This chapter is not intended to act as an exhaustive guide to writing portable code for all systems, however, this should cover the main areas that application engineers should know for code porting on ARM specific machines. There are some significant differences that you should be aware of when moving code to the A64 instruction set in AArch64 from A32 and T32 instruction sets:

  • Most instructions in the A32 instruction set can be executed conditionally. That is, it is possible to append a condition code to the instruction and have the instruction execute (or not) based on the outcome of a previous flag setting instruction. Although this enables programming tricks to reduce code size and cycle count, this significantly complicates the design of high performance processors with out-of-order execution.

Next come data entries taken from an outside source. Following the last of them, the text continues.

/-
Copyright (c) 2026 the pub-hodgecm-mathlib formalisation cell (harness21).  Prover seat hodgecm-mathlib-F0P3a-p01 (g32), req620 Track A «(D-RAM) FOUR-FRAME» squad
(unit U3_Laws, (KMS) road «MODULO κ-STAGE B», κ-ASSEMBLER «UNSIGNED PAIR», dealer LH4-plan (g11) WORD #53 (1) ∕ #56 (b): THE (κ-B₀) CHILD `stub_U3_kappaCount_typeZero`
(tree `Cruxes/H413/Lines/F0_P3c_DyRamFourFrame_U3_Laws.lean` ED. 10 :487) PAID — the payer-modulo-box-sum (this seat) fed LH4-p14 (g3)'s ★ κ-BOX-SUM identity).  2026-09-04.
-/
import Summits.HodgeConjecture.HodgeConjecture.Theorems.F0P3cDyRamKappaCountTypeZero   -- (this seat): `kappaCount_typeZero_of_boxSum` — (κ-B₀) modulo the box-sum identity; brings every ★ type-0 κ-socket
import Summits.HodgeConjecture.HodgeConjecture.Theorems.F0P3cDyRamKappaCountBoxSum    -- ★ (LH4-p14 (g3)): `sum_box_kappa_eq_typeZero` — «κ-BOX-SUM», the finite-sum arithmetic of the κ-table over the box
import HarnessLib

/-!
# Crux `H413`, line LH4 «(D-RAM) FOUR-FRAME» road — unit U3_Laws (iii), (KMS) road «MODULO κ-STAGE B»: THE (κ-B₀) CHILD PAID —
# `|Σᶠ_{M ∈ 𝓛₀(T), dualisable} κ₀,ᵢ(M)·w(M)| = ampl(q, k, B)∕4`, unconditionally

Cell `hodgecm-mathlib` (D-0151), FLOOR 0, crux item H413 = `stmt-HodgeConjecture-24833`, route of record `HCCMUnconditional`; squad F0∕P3c∕LH4 (req618∕req620); registered stub served:
`F0P3cDyRamFourFrameU3.stub_U3_kappaCount_typeZero` ((κ-B₀), U3 ED. 10 :487 — the `hBκ10` binder of ★ Fκ5 ED. 2 `kappaModelSum_of_kappaStageB_complete`).  THEOREMS ONLY (no `def`,
no instance, no notation, no `sorry`, default heartbeats); lane `--supports stmt-HodgeConjecture-24833 --as helper` (count-neutral).  ONE theorem, whose TYPE is the (κ-B₀) sentence
TOKEN FOR TOKEN (`[CompleteSpace K]`, `depthOfRecord d`, `shiftR d t`, `ampl`), proved by ONE application: this seat's ★ `kappaCount_typeZero_of_boxSum` (the ★ B10 road re-run with the
signed summand `κ₀,ᵢ·w` — ★ PART 1 partition, the seven ★ type-0 κ-sockets T p856661 ∕ G1 p856706 ∕ G2–G3 p856834 ∕ H p856750 at σ-fixed glue witnesses ★ p856808, `0` off the ★ B3
shape list, `|sign token| = 1`, `max(0, q^k − q^{k−B}) = q^k − q^{k−B′}`) fed LH4-p14 (g3)'s ★ «κ-BOX-SUM» `F0P3cDyRamKappaCountBoxSum.sum_box_kappa_eq_typeZero` (the on-branch block and
the deep tubes telescope, the boundary tubes eat them from below, the alive glue cells tile `[k − B′, k − 1]` with one sign).  So the U3 pay line of the next edition is the single token
`Summit.HodgeConjecture.HodgeConjecture.Cruxes.H413.F0P3cDyRamKappaCountTypeZeroPaid.kappaCount_typeZero`.
HONEST LABEL.  Count-neutral (`--supports`); this settles the UNSIGNED type-0 κ-census child of U3 only — (κ-B₂), the signed κS leaves (under the (R-22) re-lettering) and (KMS)
remain PROVER TARGETS until their payers land; nothing printed is asserted; `HC_CM` is proved only modulo the 7 printed citations (2 remaining named inputs: hLiu418 =
`stmt-HodgeConjecture-24832`, h413 = `stmt-HodgeConjecture-24833`) until rung 0 closes.

## References
* [Kottwitz1986BaseChangeUnits] R. E. Kottwitz, *Base change for unit elements of Hecke algebras*, Compositio Math. 60 (1986), §1 pp. 240–241 (κ-orbital integrals of units as
  signed lattice counts modulo the torus).
* [Rogawski1990] J. D. Rogawski, *Automorphic Representations of Unitary Groups in Three Variables*, Ann. of Math. Stud. 123 (1990), §4.9 Prop. 4.9.1 (a) p. 55, §4.10 p. 58.
* [LanglandsShelstad1987] R. P. Langlands, D. Shelstad, *On the definition of transfer factors*, Math. Ann. 278 (1987), §3 (κ as a character of `H¹(F, T)`).
-/

set_option autoImplicit false

noncomputable section

namespace Summit.HodgeConjecture.HodgeConjecture.Cruxes.H413.F0P3cDyRamKappaCountTypeZeroPaid

open Literature.NumberTheory.Automorphic Literature.NumberTheory.Automorphic.HermitianLattice
open Literature.NumberTheory.Automorphic.UnitaryLatticeTree Literature.NumberTheory.Automorphic.UnitaryThreeFourFrame
open Literature.NumberTheory.LocalFields Literature.NumberTheory.LocalFields.WildQuadraticDatum
open Summit.HodgeConjecture.HodgeConjecture.Cruxes.H413.F0P3cDyRamFourFrameLawDefsR (shiftR)
open Summit.HodgeConjecture.HodgeConjecture.Cruxes.H413.F0P3cDyRamDiagonalTorusDefs
open Summit.HodgeConjecture.HodgeConjecture.Cruxes.H413.F0P3cDyRamDiagonalStrataDefs
open Summit.HodgeConjecture.HodgeConjecture.Cruxes.H413.F0P3cDyRamDiagonalKappaCountDefs
open Summit.HodgeConjecture.HodgeConjecture.Cruxes.H413.F0P3cDyRamKappaCountTypeZero (kappaCount_typeZero_of_boxSum)
open Summit.HodgeConjecture.HodgeConjecture.Cruxes.H413.F0P3cDyRamKappaCountBoxSum (sum_box_kappa_eq_typeZero)
open scoped Valued WithZero Matrix MatrixGroups

/-! ## §1  The (κ-B₀) child, unconditionally -/

/-- **(κ-B₀) «TYPE 0, UNSIGNED» — THE κ-WEIGHTED TYPE-0 CENSUS LAW OF THE DIAGONAL MODEL.**  For every wild ramified quadratic datum on a complete field with finite residue field
(`|2| < 1`), every element datum `(α, β; n₁, n₂, n₃)` at the depth of record, `T = diag(α, β, 1)`, `2k + d = n₁ + n₂ + n₃ + 2`, every slot `i` and `2B = nᵢ − d + 2 − 2·shiftR d t`:
`|Σᶠ_{M ∈ 𝓛₀(T), dualisable} κ₀,ᵢ(M)·w(M)| = ampl(q, k, B)∕4` — the sentence of `stub_U3_kappaCount_typeZero` (U3 ED. 10 :487) TOKEN FOR TOKEN, by this seat's ★
`kappaCount_typeZero_of_boxSum` at LH4-p14 (g3)'s ★ `sum_box_kappa_eq_typeZero`.
[cite: Kottwitz1986BaseChangeUnits, §1 pp. 240–241] [cite: Rogawski1990, §4.9 Prop. 4.9.1 (a) p. 55; §4.10 p. 58] [cite: LanglandsShelstad1987, §3] -/
theorem kappaCount_typeZero :
    ∀ {K : Type} [Field K] [Valued K ℤᵐ⁰] [CompleteSpace K] [Fintype 𝓀[K]] {σ : K →+* K} {ϖ : K} {d t : ℕ}, IsRamifiedQuadraticDatum σ ϖ d t →
      Valued.v (2 : K) < 1 → ∀ {α β : K} {n₁ n₂ n₃ : ℕ}, IsElementDatum σ ϖ (depthOfRecord d) α β n₁ n₂ n₃ →
      ∀ (T : GL (Fin 3) K), (T : Matrix (Fin 3) (Fin 3) K) = Matrix.diagonal ![α, β, 1] → ∀ (k : ℕ), 2 * k + d = n₁ + n₂ + n₃ + 2 →
      ∀ (i : Fin 3) (B : ℤ), 2 * B = ((![n₁, n₂, n₃] : Fin 3 → ℕ) i : ℤ) - d + 2 - 2 * shiftR d t →
        |∑ᶠ M ∈ {M : Submodule 𝒪[K] (Fin 3 → K) | M ∈ normalisedStableLattices T ∧ IsDualisableLattice σ ϖ M},
            (kappaCount σ ϖ 0 i M : ℚ) * stabiliserWeight σ M| = ampl (Fintype.card 𝓀[K]) k B / 4 :=
  kappaCount_typeZero_of_boxSum sum_box_kappa_eq_typeZero

end Summit.HodgeConjecture.HodgeConjecture.Cruxes.H413.F0P3cDyRamKappaCountTypeZeroPaid

end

    The necessary bits reserved in the opcode field to denote the predication could usefully be put to other purposes (for example, providing the space for selecting from a larger pool of general-purpose registers). In A64 code therefore, only a small set of instructions can be executed conditionally, while some comparison and selection operations depend upon a condition. See Conditional instructions.

  • Many A64 instructions can apply an arbitrary constant shift to the source register or registers limited only by the size of the operand. In addition, A64 provides extended-register forms which can be very useful. Explicit instructions are required to handle more complicated cases such as variable shifts. T32 is also more restrictive than A32, so in some ways A64 is a continuation of the same principles. The flexible Operand2 of A32 does not exist as such in A64, but individual instruction classes have their own options.

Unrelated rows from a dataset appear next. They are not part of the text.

import Literature.NumberTheory.Automorphic.GaloisActionPlaces
import Mathlib.RingTheory.Coprime.Lemmas
import Mathlib.RingTheory.DedekindDomain.Ideal.Lemmas
import HarnessLib

/-!
# The product of a set of Galois conjugates of a prime: its shape at the prime and at a «conjugate» prime

Topic `NumberTheory/NumberFields`; namespace `Literature.NumberTheory.NumberFields`.  Theorems only (no definition, no instance, no notation,
no named fact, no `sorry`).  Cell `hodgecm-mathlib` (D-0151), P6 «MOD programme» (crux hLiu418, `--supports`), sub-desk P6a, organ (C2-arith)
«FROBENIUS SHAPE OF THE TWIST IDEAL» (desk F0P6a-plan (g1) Defs v0.4c field `frob₀_twist`; A-p03 (g29)), FILE A: the Dedekind ∕ group-action half,
in the generality of ★ `Automorphic/GaloisActionPlaces` §1 (a group `G` acting by ring automorphisms on a Dedekind domain `B`, hence on its non-zero
primes `HeightOneSpectrum B`, `(g • w).asIdeal = g • 𝔭_w`).  HC_CM is proved only modulo the printed citations until rung 0 closes; nothing here is about HC.

THE MATHEMATICS ([NeukirchANT1999] Ch. I §9 (decomposition group; the conjugates `σ𝔓`), Ch. III §1 (1.6); [Shimura1998] §13.1 (the prime
decomposition of a type norm)).  For a finite set `Ψ ⊆ G` and a prime `w`, split the product `𝔞 := ∏_{g ∈ Ψ} (g • 𝔭_w)` according to whether
`g • w = w`: `𝔞 = 𝔭_w^d · 𝔟` with `d = #{g ∈ Ψ | g • w = w}` and `𝔟 = ∏_{g ∈ Ψ, g • w ≠ w} 𝔭_{g • w}` COPRIME to `𝔭_w` (§1).  If `Ψ` CONTAINS THE
STABILISER of `w` (`g • w = w ⇒ g ∈ Ψ` — the «matching condition» of a CM type at a place) then `d = #Stab_G(w)`; if moreover `Ψ` is disjoint
from its translate `cΨ` by some `c ∈ G` (half of «`Ψ` is a CM type for the involution `c`»), then NO `g ∈ Ψ` moves `w` to `c • w` (else
`c⁻¹g ∈ Stab(w) ⊆ Ψ` and `c(c⁻¹g) = g ∈ Ψ`), so `𝔟` is also coprime to `𝔭_{c • w}` (§2).  §3: elementary divisibility bookkeeping
(`𝔭^{n+1} ∤ 𝔭^n 𝔟` for `𝔟` coprime to `𝔭`; the product over all of `G` divides the product over `Ψ`).  FILE B
(`ComplexMultiplication/CMTypePrimeProductFrobeniusShape`) reads `∏_{g ∈ G} (g • 𝔭_w) = (N 𝔭_w)` for `F ∕ ℚ` Galois and assembles the six clauses of
`frob₀_twist`.

MAIN STATEMENTS.  §1 `prod_smul_asIdeal_eq_pow_mul`, `prod_filter_ne_sup_asIdeal_eq_top`; §2 `smul_ne_smul_of_mem`, `prod_filter_ne_sup_smul_asIdeal_eq_top`,
`card_filter_smul_eq_eq_card_univ_filter`; §3 `not_pow_succ_dvd_pow_mul_of_sup_eq_top`, `prod_univ_smul_asIdeal_le_prod`, `dvd_of_prod_univ_eq`.

## References
* [NeukirchANT1999] J. Neukirch, *Algebraic Number Theory*, Grundlehren 322 (1999), Ch. I §9 (decomposition groups), Ch. III §1 (1.6).
* [Shimura1998] G. Shimura, *Abelian Varieties with Complex Multiplication and Modular Functions* (1998), §13.1 (prime decomposition of type norms).
-/

set_option autoImplicit false

open IsDedekindDomain
open scoped Pointwise

namespace Literature.NumberTheory.NumberFields

open Literature.NumberTheory.Automorphic

variable {B : Type*} [CommRing B] [IsDedekindDomain B] {G : Type*} [Group G] [MulSemiringAction G B]

/-! ### §1 Splitting the product at the fixed points -/

omit [IsDedekindDomain B] in
/-- **`∏_{g ∈ Ψ} 𝔭_{g•w} = 𝔭_w^d · ∏_{g ∈ Ψ, g•w ≠ w} 𝔭_{g•w}`** with `d = #{g ∈ Ψ | g • w = w}`. [cite: NeukirchANT1999, Ch. I §9] -/
theorem prod_smul_asIdeal_eq_pow_mul [DecidableEq (HeightOneSpectrum B)] (Ψ : Finset G) (w : HeightOneSpectrum B) :
    ∏ g ∈ Ψ, (g • w).asIdeal =
      w.asIdeal ^ (Ψ.filter (fun g => g • w = w)).card * ∏ g ∈ Ψ.filter (fun g => g • w ≠ w), (g • w).asIdeal := by
  rw [← Finset.prod_filter_mul_prod_filter_not Ψ (fun g => g • w = w)]
  congr 1
  rw [Finset.prod_congr rfl (fun g hg => by rw [(Finset.mem_filter.mp hg).2] : ∀ g ∈ Ψ.filter (fun g => g • w = w),
      (g • w).asIdeal = w.asIdeal), Finset.prod_const]

/-- **The moving part is coprime to `𝔭_w`**: `(∏_{g ∈ Ψ, g•w ≠ w} 𝔭_{g•w}) + 𝔭_w = (1)` (distinct non-zero primes of a Dedekind domain are
comaximal). [cite: NeukirchANT1999, Ch. I §9] -/
theorem prod_filter_ne_sup_asIdeal_eq_top [DecidableEq (HeightOneSpectrum B)] (Ψ : Finset G) (w : HeightOneSpectrum B) :
    (∏ g ∈ Ψ.filter (fun g => g • w ≠ w), (g • w).asIdeal) ⊔ w.asIdeal = ⊤ := by
  rw [← Ideal.isCoprime_iff_sup_eq]
  refine IsCoprime.prod_left fun g hg => ?_
  rw [Ideal.isCoprime_iff_sup_eq]
  exact Ideal.IsMaximal.coprime_of_ne (g • w).isMaximal w.isMaximal
    (fun h => (Finset.mem_filter.mp hg).2 (HeightOneSpectrum.ext h))

/-! ### §2 The matching condition `Stab(w) ⊆ Ψ` and the half CM-type condition `Ψ ∩ cΨ = ∅` -/

omit [IsDedekindDomain B] in
/-- **No `g ∈ Ψ` moves `w` to `c • w`** when `Stab(w) ⊆ Ψ` and `Ψ ∩ cΨ = ∅`: from `g • w = c • w` we get `c⁻¹g ∈ Stab(w) ⊆ Ψ`, and then
`c · (c⁻¹ g) = g ∉ Ψ`. [cite: Shimura1998, §13.1] -/
theorem smul_ne_smul_of_mem (Ψ : Finset G) (w : HeightOneSpectrum B) (c : G) (hD : ∀ g : G, g • w = w → g ∈ Ψ)
    (hc : ∀ g ∈ Ψ, c * g ∉ Ψ) {g : G} (hg : g ∈ Ψ) : g • w ≠ c • w := by
  intro h
  have h1 : (c⁻¹ * g) • w = w := by rw [mul_smul, h, inv_smul_smul]
  have h2 := hc _ (hD _ h1)
  rw [mul_inv_cancel_left] at h2
  exact h2 hg

/-- **The moving part is coprime to `𝔭_{c•w}`** under `Stab(w) ⊆ Ψ`, `Ψ ∩ cΨ = ∅`. [cite: Shimura1998, §13.1] -/
theorem prod_filter_ne_sup_smul_asIdeal_eq_top [DecidableEq (HeightOneSpectrum B)] (Ψ : Finset G) (w : HeightOneSpectrum B) (c : G)
    (hD : ∀ g : G, g • w = w → g ∈ Ψ) (hc : ∀ g ∈ Ψ, c * g ∉ Ψ) :
    (∏ g ∈ Ψ.filter (fun g => g • w ≠ w), (g • w).asIdeal) ⊔ (c • w).asIdeal = ⊤ := by
  rw [← Ideal.isCoprime_iff_sup_eq]
  refine IsCoprime.prod_left fun g hg => ?_
  rw [Ideal.isCoprime_iff_sup_eq]
  exact Ideal.IsMaximal.coprime_of_ne (g • w).isMaximal (c • w).isMaximal
    (fun h => smul_ne_smul_of_mem Ψ w c hD hc (Finset.mem_filter.mp hg).1 (HeightOneSpectrum.ext h))

omit [IsDedekindDomain B] in
/-- Under `Stab(w) ⊆ Ψ` the fixed part of `Ψ` IS the stabiliser: `#{g ∈ Ψ | g • w = w} = #{g ∈ G | g • w = w}`. [cite: NeukirchANT1999, Ch. I §9] -/
theorem card_filter_smul_eq_eq_card_univ_filter [Fintype G] [DecidableEq (HeightOneSpectrum B)] (Ψ : Finset G)
    (w : HeightOneSpectrum B) (hD : ∀ g : G, g • w = w → g ∈ Ψ) :
    (Ψ.filter (fun g => g • w = w)).card = (Finset.univ.filter (fun g : G => g • w = w)).card := by
  congr 1
  ext g
  simp only [Finset.mem_filter, Finset.mem_univ, true_and]
  exact ⟨fun h => h.2, fun h => ⟨hD g h, h⟩⟩

/-! ### §3 Divisibility bookkeeping -/

/-- `𝔭^{n+1} ∤ 𝔭^n · 𝔟` when `𝔟 + 𝔭 = (1)` (cancel `𝔭^n` in the Dedekind monoid of ideals; `𝔭 ∣ 𝔟` would force `𝔟 ⊆ 𝔭`).
[cite: NeukirchANT1999, Ch. I §9] -/
theorem not_pow_succ_dvd_pow_mul_of_sup_eq_top (w : HeightOneSpectrum B) (n : ℕ) {𝔟 : Ideal B} (h𝔟 : 𝔟 ⊔ w.asIdeal = ⊤) :
    ¬ w.asIdeal ^ (n + 1) ∣ w.asIdeal ^ n * 𝔟 := by
  intro h
  rw [pow_succ, mul_dvd_mul_iff_left (pow_ne_zero n w.ne_bot)] at h
  have hle : 𝔟 ≤ w.asIdeal := Ideal.le_of_dvd h
  have : w.asIdeal = ⊤ := by
    rw [← top_le_iff, ← h𝔟]
    exact sup_le hle le_rfl
  exact w.isPrime.ne_top this

omit [IsDedekindDomain B] in
/-- **The product over all of `G` divides the product over `Ψ`** (more factors, smaller ideal). [cite: NeukirchANT1999, Ch. III §1 (1.6)] -/
theorem prod_univ_smul_asIdeal_le_prod [Fintype G] [DecidableEq G] (Ψ : Finset G) (w : HeightOneSpectrum B) :
    ∏ g : G, (g • w).asIdeal ≤ ∏ g ∈ Ψ, (g • w).asIdeal := by
  rw [← Finset.prod_sdiff (Finset.subset_univ Ψ)]
  exact Ideal.mul_le_left

/-- If `∏_{g ∈ G} 𝔭_{g•w} = 𝔫` (FILE B: `𝔫 = (N 𝔭_w)` for a Galois extension), then under `Stab(w) ⊆ Ψ`: `𝔭_w^d ∣ 𝔫`, `𝔭_w^{d+1} ∤ 𝔫` for
`d = #{g ∈ Ψ | g • w = w}`, and `𝔫 ≤ ∏_{g ∈ Ψ} 𝔭_{g•w}`. [cite: NeukirchANT1999, Ch. III §1 (1.6)] -/
theorem dvd_of_prod_univ_eq [Fintype G] [DecidableEq G] [DecidableEq (HeightOneSpectrum B)] (Ψ : Finset G) (w : HeightOneSpectrum B)
    (hD : ∀ g : G, g • w = w → g ∈ Ψ) {𝔫 : Ideal B} (h𝔫 : ∏ g : G, (g • w).asIdeal = 𝔫) :
    w.asIdeal ^ (Ψ.filter (fun g => g • w = w)).card ∣ 𝔫 ∧
      ¬ w.asIdeal ^ ((Ψ.filter (fun g => g • w = w)).card + 1) ∣ 𝔫 ∧
      𝔫 ≤ ∏ g ∈ Ψ, (g • w).asIdeal := by
  have hG := prod_smul_asIdeal_eq_pow_mul (Finset.univ : Finset G) w
  rw [h𝔫, ← card_filter_smul_eq_eq_card_univ_filter Ψ w hD] at hG
  refine ⟨⟨_, hG⟩, ?_, h𝔫 ▸ prod_univ_smul_asIdeal_le_prod Ψ w⟩
  rw [hG]
  exact not_pow_succ_dvd_pow_mul_of_sup_eq_top w _ (prod_filter_ne_sup_asIdeal_eq_top Finset.univ w)

end Literature.NumberTheory.NumberFields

  • There are some changes to the available addressing modes for load and store instructions. The offset, pre-index and post-index forms from A32 and T32 are still available in A64. There is a new, PC-relative addressing mode, as the PC cannot be accessed in the same way as a general-purpose register. A64 loads can shift the register inline (though not with as much flexibility as in A32), and they can use some of the extend modes too (so you can have a 32-bit array index, for example).

  • A64 removes all multiple memory access instructions (Load or Store Multiple) from previous ARM architectures, which were able to read or write an arbitrary list of registers from memory. Load Pair (LDP) and Store Pair (STP) instructions, which can operate on any two registers, should be used instead. PUSH and POP have also been removed.

  • ARMv8 adds load and store instructions that include a unidirectional memory barrier: load-acquire and store-release. These are available in ARMv8 A32 and T32 as well as A64. A load-acquire instruction requires that any subsequent memory accesses (in program order) are only visible after the load-acquire. A store-release ensures that all earlier memory accesses are visible before the store-release becomes visible. See Memory barrier and fence instructions.

  • AArch64 does not support the concept of coprocessors, including CP15. New system instructions allow access the registers that are accessed via CP15 coprocessor instructions in AArch32.

  • The CPSR does not exist in AArch64 as a single register. Instead, PSTATE fields (such as NZCV) can be accessed using special-purpose registers.

For many applications, porting code from older versions of the ARM Architecture, or other processor architectures, to A64 means simply recompiling the source code. However, there are a number of areas where C code is not fully portable.

The similarity between A64 and A32/T32 is illustrated in the following example. The three sequences below show a simple C function and the output code in first T32 and then A64. The correspondence between the two is very easy to see.

                             //C code
                             int foo(int val)
                             {
                               int newval = bar(val);
                               return val + newval;
                             }

           //T32                                     //A64
          foo:                                      foo:
          sub sp, sp, #8                            sub sp, sp #16
          strd r4, r14, [sp]                        stp x19, x30, [sp]
          mov r4, r0                                mov w19, w0
          bl bar                                    bl bar
          add r0, r0, r4                            add w0, w0, w19
          ldrd r4, r14, [sp]                        ldp x19, x30, [sp]
          add sp, sp, #8                            add sp, sp, #16
          bx lr                                     ret

The general-purpose functionality provided by A64 has evolved from that found in A32 and T32, so porting code between the two is fairly straightforward. Translating A32 assembly code to A64 is also generally straightforward. Most instructions map easily between these instruction sets and many sequences become simpler in A64.